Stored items
§

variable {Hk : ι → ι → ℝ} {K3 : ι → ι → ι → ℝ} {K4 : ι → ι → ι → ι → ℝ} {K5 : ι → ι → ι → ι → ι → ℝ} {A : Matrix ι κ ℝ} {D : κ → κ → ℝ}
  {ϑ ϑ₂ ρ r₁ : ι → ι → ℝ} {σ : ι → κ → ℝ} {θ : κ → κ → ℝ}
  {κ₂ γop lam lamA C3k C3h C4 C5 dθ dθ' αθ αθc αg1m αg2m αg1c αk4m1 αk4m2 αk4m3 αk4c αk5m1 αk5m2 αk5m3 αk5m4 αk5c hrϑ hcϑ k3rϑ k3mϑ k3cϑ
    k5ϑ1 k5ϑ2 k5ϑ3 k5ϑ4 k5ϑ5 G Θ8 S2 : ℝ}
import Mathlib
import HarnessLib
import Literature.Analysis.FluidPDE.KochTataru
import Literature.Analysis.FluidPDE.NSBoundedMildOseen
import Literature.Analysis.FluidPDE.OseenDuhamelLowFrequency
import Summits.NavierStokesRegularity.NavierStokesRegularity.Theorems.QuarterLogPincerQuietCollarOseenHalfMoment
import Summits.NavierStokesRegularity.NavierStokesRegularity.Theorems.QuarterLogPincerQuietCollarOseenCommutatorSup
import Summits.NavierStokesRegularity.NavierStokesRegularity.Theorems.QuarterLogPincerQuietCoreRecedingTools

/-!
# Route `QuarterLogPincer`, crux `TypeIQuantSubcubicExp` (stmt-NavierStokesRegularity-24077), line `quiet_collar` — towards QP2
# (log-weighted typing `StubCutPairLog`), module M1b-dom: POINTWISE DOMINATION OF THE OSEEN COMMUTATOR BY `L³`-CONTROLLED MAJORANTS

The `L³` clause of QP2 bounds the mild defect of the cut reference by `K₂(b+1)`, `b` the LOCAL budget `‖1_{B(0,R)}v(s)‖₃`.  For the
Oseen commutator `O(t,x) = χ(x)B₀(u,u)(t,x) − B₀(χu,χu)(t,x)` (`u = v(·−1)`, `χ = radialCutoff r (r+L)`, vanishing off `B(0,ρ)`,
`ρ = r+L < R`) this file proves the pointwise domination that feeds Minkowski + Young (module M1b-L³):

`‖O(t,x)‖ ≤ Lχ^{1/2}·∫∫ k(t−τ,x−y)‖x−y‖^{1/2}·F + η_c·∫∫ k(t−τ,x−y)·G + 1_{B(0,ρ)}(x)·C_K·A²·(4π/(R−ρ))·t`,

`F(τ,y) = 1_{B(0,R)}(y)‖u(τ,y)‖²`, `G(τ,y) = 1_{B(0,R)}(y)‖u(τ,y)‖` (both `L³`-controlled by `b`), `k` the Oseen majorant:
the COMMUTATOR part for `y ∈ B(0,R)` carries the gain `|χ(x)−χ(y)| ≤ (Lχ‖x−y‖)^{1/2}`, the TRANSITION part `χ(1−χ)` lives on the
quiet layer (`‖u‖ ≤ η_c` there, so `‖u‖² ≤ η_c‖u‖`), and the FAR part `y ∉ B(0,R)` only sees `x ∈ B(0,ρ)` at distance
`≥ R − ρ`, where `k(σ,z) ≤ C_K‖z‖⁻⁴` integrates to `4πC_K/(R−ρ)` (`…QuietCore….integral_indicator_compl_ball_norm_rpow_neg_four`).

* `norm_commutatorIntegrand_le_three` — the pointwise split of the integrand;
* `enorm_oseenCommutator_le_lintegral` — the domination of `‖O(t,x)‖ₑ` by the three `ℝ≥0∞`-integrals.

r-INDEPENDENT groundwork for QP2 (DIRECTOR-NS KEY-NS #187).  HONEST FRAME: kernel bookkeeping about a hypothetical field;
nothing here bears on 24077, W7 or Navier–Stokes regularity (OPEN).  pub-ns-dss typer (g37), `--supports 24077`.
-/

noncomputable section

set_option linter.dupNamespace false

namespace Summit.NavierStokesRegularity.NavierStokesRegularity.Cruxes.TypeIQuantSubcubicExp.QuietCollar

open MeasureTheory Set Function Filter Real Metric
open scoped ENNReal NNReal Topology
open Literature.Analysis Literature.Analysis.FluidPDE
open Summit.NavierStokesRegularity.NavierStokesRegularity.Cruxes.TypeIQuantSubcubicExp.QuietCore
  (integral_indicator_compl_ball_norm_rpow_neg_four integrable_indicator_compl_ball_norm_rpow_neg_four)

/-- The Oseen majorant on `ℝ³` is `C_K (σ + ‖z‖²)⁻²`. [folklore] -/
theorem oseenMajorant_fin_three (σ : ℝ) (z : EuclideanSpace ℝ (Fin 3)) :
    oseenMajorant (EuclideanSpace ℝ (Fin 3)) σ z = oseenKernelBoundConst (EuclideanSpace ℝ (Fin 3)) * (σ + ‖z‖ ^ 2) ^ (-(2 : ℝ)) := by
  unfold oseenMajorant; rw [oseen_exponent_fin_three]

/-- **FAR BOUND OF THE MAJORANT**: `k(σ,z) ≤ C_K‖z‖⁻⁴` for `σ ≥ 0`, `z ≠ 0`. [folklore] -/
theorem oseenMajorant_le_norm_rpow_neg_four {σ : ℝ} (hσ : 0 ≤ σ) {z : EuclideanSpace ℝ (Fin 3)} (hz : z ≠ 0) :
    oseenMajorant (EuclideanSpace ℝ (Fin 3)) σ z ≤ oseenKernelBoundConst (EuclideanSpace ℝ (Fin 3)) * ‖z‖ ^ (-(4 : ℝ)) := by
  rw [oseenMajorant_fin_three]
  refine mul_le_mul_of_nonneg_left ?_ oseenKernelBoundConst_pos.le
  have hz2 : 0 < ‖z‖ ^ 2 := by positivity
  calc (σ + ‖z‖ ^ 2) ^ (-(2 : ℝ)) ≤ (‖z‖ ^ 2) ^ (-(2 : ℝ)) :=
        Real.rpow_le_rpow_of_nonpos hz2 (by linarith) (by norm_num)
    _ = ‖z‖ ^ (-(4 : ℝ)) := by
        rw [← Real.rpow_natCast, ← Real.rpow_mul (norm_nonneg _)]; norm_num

§

EXERCISE REQUIREMENTS:
Copy exactly the stretch of data above from the line with "nothing here bears" through the line with "refine mul_le_mul_of_nonneg_left ?_", and omit all other lines.

ANSWER TO THIS TASK:
nothing here bears on 24077, W7 or Navier–Stokes regularity (OPEN).  pub-ns-dss typer (g37), `--supports 24077`.
-/

noncomputable section

set_option linter.dupNamespace false

namespace Summit.NavierStokesRegularity.NavierStokesRegularity.Cruxes.TypeIQuantSubcubicExp.QuietCollar

open MeasureTheory Set Function Filter Real Metric
open scoped ENNReal NNReal Topology
open Literature.Analysis Literature.Analysis.FluidPDE
open Summit.NavierStokesRegularity.NavierStokesRegularity.Cruxes.TypeIQuantSubcubicExp.QuietCore
  (integral_indicator_compl_ball_norm_rpow_neg_four integrable_indicator_compl_ball_norm_rpow_neg_four)

/-- The Oseen majorant on `ℝ³` is `C_K (σ + ‖z‖²)⁻²`. [folklore] -/
theorem oseenMajorant_fin_three (σ : ℝ) (z : EuclideanSpace ℝ (Fin 3)) :
    oseenMajorant (EuclideanSpace ℝ (Fin 3)) σ z = oseenKernelBoundConst (EuclideanSpace ℝ (Fin 3)) * (σ + ‖z‖ ^ 2) ^ (-(2 : ℝ)) := by
  unfold oseenMajorant; rw [oseen_exponent_fin_three]

/-- **FAR BOUND OF THE MAJORANT**: `k(σ,z) ≤ C_K‖z‖⁻⁴` for `σ ≥ 0`, `z ≠ 0`. [folklore] -/
theorem oseenMajorant_le_norm_rpow_neg_four {σ : ℝ} (hσ : 0 ≤ σ) {z : EuclideanSpace ℝ (Fin 3)} (hz : z ≠ 0) :
    oseenMajorant (EuclideanSpace ℝ (Fin 3)) σ z ≤ oseenKernelBoundConst (EuclideanSpace ℝ (Fin 3)) * ‖z‖ ^ (-(4 : ℝ)) := by
  rw [oseenMajorant_fin_three]
  refine mul_le_mul_of_nonneg_left ?_ oseenKernelBoundConst_pos.le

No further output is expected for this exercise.